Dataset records
########

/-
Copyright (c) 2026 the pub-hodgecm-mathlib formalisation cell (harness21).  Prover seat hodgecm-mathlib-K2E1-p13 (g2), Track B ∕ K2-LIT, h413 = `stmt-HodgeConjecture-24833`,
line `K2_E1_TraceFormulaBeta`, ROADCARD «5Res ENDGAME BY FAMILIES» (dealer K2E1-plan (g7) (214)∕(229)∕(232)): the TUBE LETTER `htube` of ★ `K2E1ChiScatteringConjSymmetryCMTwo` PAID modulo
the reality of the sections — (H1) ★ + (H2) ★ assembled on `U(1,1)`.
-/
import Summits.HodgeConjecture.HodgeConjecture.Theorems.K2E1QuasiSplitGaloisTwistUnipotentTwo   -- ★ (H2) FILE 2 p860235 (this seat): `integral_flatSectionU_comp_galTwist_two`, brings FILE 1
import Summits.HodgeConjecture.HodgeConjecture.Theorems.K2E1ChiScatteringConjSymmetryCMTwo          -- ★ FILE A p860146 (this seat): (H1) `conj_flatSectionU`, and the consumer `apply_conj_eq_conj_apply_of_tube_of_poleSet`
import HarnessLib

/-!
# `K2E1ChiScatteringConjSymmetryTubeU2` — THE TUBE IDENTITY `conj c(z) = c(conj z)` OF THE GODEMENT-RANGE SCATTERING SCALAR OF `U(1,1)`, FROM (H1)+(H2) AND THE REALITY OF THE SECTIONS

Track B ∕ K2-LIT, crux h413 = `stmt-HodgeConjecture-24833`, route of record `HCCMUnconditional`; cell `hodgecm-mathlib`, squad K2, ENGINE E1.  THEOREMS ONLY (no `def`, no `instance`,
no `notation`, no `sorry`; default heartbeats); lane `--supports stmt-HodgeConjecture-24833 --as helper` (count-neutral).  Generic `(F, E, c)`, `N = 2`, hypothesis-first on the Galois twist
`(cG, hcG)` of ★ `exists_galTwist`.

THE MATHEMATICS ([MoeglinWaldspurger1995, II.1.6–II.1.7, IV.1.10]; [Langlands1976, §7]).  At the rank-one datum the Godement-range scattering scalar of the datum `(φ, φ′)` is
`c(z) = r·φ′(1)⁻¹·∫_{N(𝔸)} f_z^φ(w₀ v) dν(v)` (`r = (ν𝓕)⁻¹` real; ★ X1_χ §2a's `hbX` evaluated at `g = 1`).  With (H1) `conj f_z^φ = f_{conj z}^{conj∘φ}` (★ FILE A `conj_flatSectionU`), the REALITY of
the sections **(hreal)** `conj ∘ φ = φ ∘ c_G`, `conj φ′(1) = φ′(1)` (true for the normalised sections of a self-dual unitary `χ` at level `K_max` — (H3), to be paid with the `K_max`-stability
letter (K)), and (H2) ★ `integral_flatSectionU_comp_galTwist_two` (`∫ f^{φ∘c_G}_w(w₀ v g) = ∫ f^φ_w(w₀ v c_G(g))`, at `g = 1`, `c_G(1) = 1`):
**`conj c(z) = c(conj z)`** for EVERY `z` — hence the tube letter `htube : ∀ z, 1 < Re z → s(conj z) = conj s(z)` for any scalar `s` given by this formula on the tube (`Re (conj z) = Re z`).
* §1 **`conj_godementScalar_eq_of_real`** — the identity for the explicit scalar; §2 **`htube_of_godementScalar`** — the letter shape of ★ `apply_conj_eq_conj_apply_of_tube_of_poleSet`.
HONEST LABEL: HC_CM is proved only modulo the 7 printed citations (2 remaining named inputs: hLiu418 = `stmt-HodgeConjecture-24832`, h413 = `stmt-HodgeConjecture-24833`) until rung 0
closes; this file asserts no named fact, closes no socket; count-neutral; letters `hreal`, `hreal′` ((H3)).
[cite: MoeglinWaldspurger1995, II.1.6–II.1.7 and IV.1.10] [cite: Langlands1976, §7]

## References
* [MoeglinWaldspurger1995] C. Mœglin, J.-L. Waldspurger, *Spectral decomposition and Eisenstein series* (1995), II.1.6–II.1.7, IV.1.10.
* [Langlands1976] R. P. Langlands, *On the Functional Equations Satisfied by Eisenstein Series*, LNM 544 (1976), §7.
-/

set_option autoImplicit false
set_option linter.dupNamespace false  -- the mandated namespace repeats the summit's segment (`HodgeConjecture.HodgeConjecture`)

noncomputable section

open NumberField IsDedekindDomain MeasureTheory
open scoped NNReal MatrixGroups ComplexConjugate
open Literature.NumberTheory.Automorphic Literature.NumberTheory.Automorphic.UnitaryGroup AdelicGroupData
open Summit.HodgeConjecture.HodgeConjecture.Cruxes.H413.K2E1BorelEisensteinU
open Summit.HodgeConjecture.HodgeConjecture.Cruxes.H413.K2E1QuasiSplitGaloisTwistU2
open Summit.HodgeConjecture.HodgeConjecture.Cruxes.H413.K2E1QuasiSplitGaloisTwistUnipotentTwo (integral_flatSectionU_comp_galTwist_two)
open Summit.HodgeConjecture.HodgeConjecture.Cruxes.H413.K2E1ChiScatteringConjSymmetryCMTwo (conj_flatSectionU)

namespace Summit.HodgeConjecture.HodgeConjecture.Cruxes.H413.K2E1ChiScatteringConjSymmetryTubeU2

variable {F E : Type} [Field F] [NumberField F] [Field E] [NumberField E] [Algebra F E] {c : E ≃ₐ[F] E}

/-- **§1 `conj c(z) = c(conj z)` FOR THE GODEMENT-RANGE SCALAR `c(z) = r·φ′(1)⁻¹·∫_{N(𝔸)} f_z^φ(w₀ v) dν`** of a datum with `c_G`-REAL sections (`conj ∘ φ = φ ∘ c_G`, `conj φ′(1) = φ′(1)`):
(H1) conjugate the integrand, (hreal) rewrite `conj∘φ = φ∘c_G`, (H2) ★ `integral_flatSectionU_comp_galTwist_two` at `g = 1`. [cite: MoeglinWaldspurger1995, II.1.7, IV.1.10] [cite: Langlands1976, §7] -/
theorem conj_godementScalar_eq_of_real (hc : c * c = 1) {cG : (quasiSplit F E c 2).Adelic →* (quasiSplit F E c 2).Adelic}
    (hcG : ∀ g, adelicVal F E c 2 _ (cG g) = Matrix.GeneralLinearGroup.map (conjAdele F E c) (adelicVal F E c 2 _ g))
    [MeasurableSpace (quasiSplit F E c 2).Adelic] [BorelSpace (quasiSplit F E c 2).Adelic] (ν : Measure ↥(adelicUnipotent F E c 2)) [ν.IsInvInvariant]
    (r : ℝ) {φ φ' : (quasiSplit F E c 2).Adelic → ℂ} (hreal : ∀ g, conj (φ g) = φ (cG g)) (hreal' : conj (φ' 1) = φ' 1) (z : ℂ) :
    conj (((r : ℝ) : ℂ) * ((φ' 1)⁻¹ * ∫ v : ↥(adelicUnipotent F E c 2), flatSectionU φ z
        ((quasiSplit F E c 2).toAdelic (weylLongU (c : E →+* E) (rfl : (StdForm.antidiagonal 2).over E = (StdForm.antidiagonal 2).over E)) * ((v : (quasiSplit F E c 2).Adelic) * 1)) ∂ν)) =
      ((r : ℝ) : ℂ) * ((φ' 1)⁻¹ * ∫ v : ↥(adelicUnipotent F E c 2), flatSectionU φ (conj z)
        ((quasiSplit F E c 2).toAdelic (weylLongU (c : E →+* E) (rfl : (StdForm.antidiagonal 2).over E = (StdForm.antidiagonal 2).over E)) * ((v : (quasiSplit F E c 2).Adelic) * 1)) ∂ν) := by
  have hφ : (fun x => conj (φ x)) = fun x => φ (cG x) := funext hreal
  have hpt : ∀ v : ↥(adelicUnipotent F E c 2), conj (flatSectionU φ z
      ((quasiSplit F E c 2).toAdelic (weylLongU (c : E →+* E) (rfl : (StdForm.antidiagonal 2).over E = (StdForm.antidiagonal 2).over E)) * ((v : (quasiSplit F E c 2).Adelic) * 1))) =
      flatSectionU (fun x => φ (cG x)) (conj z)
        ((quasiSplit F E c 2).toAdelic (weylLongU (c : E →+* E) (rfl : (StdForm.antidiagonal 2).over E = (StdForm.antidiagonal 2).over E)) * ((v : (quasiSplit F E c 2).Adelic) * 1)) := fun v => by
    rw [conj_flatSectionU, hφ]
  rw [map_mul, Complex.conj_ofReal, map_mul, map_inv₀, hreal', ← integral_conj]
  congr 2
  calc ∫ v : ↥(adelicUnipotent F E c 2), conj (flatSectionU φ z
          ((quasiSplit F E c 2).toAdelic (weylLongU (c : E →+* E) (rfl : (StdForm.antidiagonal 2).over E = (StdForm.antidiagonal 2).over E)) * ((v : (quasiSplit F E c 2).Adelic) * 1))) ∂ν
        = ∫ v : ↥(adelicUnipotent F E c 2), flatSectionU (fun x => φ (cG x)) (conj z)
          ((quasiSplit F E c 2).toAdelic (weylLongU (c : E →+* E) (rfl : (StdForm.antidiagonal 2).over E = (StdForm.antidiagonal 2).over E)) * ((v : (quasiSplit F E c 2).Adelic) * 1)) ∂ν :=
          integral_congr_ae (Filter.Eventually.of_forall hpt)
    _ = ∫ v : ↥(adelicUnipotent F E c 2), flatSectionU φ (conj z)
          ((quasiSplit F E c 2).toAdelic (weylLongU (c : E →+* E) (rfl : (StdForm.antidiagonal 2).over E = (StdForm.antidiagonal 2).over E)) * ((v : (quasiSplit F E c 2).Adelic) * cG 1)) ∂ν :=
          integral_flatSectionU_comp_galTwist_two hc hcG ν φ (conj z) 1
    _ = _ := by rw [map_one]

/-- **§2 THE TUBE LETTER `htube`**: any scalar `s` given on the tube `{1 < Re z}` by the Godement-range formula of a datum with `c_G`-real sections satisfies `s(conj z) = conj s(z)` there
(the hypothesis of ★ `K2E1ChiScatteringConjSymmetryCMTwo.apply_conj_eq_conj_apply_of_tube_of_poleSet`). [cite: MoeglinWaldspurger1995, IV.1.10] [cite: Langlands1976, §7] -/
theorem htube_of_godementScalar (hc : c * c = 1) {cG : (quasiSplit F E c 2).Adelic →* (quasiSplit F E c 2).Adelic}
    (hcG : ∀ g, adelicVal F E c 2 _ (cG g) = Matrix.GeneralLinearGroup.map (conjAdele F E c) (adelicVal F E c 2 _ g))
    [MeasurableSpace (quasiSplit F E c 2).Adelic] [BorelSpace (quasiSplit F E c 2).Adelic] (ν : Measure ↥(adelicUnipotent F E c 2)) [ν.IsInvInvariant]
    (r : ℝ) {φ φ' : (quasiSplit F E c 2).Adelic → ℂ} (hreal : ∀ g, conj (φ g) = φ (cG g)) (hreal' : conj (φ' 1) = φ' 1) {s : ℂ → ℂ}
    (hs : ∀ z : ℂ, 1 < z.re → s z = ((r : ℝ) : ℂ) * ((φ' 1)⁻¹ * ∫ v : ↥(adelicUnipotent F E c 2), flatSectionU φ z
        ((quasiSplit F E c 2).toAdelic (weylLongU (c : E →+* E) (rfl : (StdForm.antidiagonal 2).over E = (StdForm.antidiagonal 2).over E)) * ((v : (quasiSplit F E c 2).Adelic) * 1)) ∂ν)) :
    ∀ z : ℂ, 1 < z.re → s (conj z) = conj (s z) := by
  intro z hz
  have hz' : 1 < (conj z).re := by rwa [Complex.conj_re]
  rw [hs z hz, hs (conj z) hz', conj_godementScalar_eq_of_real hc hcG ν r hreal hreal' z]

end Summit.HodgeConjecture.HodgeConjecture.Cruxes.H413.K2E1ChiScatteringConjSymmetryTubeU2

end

########

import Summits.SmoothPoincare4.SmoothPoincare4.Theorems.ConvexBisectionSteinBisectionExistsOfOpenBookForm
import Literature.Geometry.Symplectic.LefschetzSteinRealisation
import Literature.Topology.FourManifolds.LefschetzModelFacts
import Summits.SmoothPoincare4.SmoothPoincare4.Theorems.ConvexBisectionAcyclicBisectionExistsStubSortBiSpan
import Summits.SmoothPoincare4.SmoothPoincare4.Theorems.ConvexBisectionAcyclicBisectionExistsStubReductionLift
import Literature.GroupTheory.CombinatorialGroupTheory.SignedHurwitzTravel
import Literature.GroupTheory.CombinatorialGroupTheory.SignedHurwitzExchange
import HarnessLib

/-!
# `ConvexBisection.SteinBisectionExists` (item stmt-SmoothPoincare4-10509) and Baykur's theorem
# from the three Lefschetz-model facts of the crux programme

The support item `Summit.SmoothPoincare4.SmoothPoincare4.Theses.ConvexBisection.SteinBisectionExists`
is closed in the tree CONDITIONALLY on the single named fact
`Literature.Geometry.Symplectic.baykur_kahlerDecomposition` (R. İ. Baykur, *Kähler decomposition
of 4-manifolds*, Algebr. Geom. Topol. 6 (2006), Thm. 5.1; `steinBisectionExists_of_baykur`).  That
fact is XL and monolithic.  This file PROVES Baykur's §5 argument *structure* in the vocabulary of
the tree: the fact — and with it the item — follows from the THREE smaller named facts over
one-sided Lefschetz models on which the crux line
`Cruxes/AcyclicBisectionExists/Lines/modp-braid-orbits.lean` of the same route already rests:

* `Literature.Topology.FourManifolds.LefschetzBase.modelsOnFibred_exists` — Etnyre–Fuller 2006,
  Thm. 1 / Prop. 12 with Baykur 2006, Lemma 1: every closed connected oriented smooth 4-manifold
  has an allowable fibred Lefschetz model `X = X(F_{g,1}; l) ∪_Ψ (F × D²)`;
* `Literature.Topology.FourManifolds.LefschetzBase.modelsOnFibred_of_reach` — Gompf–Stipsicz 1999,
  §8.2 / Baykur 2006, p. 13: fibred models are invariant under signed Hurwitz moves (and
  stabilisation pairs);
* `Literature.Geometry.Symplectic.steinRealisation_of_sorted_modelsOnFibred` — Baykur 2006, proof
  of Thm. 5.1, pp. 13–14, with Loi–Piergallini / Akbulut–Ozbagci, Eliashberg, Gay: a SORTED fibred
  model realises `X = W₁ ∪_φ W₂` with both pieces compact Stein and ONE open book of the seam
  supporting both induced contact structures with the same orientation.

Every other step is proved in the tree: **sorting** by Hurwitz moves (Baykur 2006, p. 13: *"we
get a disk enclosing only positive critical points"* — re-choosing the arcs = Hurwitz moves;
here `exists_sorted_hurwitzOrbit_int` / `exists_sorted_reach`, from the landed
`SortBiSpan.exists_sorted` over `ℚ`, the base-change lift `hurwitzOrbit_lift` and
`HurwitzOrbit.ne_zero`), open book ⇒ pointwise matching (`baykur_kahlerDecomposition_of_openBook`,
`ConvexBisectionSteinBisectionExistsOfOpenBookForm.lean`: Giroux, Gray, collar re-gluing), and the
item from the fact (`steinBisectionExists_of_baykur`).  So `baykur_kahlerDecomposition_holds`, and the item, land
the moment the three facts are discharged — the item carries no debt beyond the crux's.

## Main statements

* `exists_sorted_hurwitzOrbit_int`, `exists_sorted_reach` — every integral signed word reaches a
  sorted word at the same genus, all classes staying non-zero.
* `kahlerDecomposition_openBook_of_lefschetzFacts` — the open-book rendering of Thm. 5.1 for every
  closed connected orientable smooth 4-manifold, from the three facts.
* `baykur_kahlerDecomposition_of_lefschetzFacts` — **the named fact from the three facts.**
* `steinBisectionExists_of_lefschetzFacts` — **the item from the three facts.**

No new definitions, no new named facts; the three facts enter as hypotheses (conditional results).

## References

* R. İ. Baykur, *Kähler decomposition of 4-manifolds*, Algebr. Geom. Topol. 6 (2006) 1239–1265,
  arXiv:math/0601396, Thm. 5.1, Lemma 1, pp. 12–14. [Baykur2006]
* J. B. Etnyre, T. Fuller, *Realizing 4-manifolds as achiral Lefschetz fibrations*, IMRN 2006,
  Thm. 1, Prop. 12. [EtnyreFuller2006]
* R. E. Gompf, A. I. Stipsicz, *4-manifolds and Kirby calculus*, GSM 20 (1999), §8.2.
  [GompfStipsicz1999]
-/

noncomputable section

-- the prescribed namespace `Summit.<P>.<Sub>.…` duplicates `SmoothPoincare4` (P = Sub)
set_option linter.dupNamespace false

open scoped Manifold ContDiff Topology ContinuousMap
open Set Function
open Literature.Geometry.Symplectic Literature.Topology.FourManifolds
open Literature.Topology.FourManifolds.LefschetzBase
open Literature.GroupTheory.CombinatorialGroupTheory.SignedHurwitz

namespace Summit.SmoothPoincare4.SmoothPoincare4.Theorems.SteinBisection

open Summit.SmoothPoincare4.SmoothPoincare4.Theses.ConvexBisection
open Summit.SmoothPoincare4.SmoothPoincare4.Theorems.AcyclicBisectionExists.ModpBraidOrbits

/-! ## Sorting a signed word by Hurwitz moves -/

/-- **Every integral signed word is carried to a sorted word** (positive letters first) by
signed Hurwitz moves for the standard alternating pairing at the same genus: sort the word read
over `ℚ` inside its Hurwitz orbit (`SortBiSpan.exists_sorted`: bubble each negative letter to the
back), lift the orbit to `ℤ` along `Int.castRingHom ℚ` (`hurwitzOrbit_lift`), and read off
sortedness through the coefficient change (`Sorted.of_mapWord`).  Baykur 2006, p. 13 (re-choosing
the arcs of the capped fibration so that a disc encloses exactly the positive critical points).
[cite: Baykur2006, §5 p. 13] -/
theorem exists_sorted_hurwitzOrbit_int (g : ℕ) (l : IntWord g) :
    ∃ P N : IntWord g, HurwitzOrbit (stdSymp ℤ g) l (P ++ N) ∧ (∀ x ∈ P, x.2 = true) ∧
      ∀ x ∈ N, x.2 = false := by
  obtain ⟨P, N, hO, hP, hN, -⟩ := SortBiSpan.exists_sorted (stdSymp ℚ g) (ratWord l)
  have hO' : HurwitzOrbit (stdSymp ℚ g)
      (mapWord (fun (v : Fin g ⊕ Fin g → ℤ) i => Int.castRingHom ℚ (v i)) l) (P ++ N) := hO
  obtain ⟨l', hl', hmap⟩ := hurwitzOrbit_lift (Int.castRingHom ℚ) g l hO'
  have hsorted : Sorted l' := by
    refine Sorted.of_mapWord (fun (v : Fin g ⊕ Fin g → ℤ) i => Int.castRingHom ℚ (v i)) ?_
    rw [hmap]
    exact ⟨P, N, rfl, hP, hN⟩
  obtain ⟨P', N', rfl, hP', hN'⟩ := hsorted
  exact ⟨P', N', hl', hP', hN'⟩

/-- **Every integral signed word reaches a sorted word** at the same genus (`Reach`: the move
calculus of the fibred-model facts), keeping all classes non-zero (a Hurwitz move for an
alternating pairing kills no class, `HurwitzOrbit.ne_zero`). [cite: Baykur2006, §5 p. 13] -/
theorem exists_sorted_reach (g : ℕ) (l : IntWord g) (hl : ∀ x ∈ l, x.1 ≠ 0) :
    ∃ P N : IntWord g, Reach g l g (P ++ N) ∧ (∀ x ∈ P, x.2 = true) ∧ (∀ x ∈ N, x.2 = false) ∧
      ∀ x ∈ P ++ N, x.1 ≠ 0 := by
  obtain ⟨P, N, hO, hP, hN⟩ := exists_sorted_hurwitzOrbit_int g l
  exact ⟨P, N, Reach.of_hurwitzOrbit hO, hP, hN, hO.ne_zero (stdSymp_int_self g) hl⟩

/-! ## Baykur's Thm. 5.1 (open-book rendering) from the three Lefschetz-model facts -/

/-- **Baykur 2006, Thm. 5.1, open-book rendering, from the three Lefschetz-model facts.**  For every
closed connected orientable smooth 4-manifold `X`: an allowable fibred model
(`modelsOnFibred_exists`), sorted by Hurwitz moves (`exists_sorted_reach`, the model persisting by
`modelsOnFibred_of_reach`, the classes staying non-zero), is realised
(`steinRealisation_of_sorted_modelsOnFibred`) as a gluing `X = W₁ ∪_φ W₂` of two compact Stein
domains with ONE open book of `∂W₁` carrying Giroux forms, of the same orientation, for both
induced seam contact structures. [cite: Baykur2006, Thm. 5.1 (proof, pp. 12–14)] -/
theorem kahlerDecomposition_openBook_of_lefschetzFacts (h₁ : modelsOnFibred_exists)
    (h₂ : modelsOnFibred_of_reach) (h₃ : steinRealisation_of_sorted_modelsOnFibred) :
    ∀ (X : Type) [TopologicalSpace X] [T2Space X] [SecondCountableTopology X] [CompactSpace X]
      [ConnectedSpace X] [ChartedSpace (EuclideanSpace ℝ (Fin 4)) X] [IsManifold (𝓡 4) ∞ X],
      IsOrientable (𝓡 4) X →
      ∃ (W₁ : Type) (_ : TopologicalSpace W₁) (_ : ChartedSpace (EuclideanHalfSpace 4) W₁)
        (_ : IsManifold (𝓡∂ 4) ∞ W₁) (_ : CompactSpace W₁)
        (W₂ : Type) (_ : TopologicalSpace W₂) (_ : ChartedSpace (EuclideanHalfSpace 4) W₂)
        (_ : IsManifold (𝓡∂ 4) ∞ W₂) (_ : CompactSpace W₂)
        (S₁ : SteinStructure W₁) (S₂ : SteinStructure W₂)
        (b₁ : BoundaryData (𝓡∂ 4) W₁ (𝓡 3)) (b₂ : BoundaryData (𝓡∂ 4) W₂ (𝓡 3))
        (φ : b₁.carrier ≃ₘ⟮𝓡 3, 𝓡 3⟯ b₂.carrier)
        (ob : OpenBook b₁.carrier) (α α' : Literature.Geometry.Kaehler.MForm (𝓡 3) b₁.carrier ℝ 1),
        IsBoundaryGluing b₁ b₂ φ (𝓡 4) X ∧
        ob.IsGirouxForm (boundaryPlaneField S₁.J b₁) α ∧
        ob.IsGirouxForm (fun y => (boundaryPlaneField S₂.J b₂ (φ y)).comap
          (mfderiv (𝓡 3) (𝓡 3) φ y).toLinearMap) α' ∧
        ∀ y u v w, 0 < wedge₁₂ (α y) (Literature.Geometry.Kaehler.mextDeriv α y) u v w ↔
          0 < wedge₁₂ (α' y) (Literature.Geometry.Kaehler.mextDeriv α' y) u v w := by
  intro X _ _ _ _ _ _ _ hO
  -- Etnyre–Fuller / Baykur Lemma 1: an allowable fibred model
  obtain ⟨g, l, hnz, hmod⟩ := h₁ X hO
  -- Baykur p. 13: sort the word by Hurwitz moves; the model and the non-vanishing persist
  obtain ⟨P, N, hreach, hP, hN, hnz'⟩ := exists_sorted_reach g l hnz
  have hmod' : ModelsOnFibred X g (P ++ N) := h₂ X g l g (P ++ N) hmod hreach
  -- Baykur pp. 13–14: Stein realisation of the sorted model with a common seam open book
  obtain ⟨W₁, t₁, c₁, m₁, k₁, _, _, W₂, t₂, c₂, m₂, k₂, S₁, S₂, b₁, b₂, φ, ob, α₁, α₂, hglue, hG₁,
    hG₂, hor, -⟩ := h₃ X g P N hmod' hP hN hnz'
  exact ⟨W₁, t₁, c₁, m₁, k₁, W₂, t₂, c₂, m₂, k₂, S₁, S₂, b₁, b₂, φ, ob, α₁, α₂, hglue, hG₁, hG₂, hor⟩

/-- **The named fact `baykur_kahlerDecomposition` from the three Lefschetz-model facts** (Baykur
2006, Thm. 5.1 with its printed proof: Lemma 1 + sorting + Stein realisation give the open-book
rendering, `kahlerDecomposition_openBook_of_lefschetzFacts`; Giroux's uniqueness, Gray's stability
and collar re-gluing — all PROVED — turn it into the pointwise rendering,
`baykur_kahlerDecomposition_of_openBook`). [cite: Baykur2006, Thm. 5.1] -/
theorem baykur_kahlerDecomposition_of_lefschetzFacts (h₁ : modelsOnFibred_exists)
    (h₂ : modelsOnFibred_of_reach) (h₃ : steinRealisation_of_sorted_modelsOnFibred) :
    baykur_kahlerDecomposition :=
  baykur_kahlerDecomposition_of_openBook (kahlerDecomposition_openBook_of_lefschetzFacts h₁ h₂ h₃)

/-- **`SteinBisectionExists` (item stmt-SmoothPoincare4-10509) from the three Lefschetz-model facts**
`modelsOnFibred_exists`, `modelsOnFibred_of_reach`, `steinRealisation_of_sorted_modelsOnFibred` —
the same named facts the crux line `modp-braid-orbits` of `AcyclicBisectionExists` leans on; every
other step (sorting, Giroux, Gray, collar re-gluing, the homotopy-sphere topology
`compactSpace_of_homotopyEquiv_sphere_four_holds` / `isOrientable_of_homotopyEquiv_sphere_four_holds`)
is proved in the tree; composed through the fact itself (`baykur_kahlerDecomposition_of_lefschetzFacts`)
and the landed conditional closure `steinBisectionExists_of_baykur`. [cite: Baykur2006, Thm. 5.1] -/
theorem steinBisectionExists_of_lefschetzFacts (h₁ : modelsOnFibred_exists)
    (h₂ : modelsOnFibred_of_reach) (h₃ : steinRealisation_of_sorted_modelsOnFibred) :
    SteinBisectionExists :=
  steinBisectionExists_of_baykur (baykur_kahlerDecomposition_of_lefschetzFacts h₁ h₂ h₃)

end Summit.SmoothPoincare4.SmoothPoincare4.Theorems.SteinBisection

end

########

Please return every line of the records above that contains the word "dupNamespace".

- [Solution to the problem]:
set_option linter.dupNamespace false  -- the mandated namespace repeats the summit's segment (`HodgeConjecture.HodgeConjecture`)
set_option linter.dupNamespace false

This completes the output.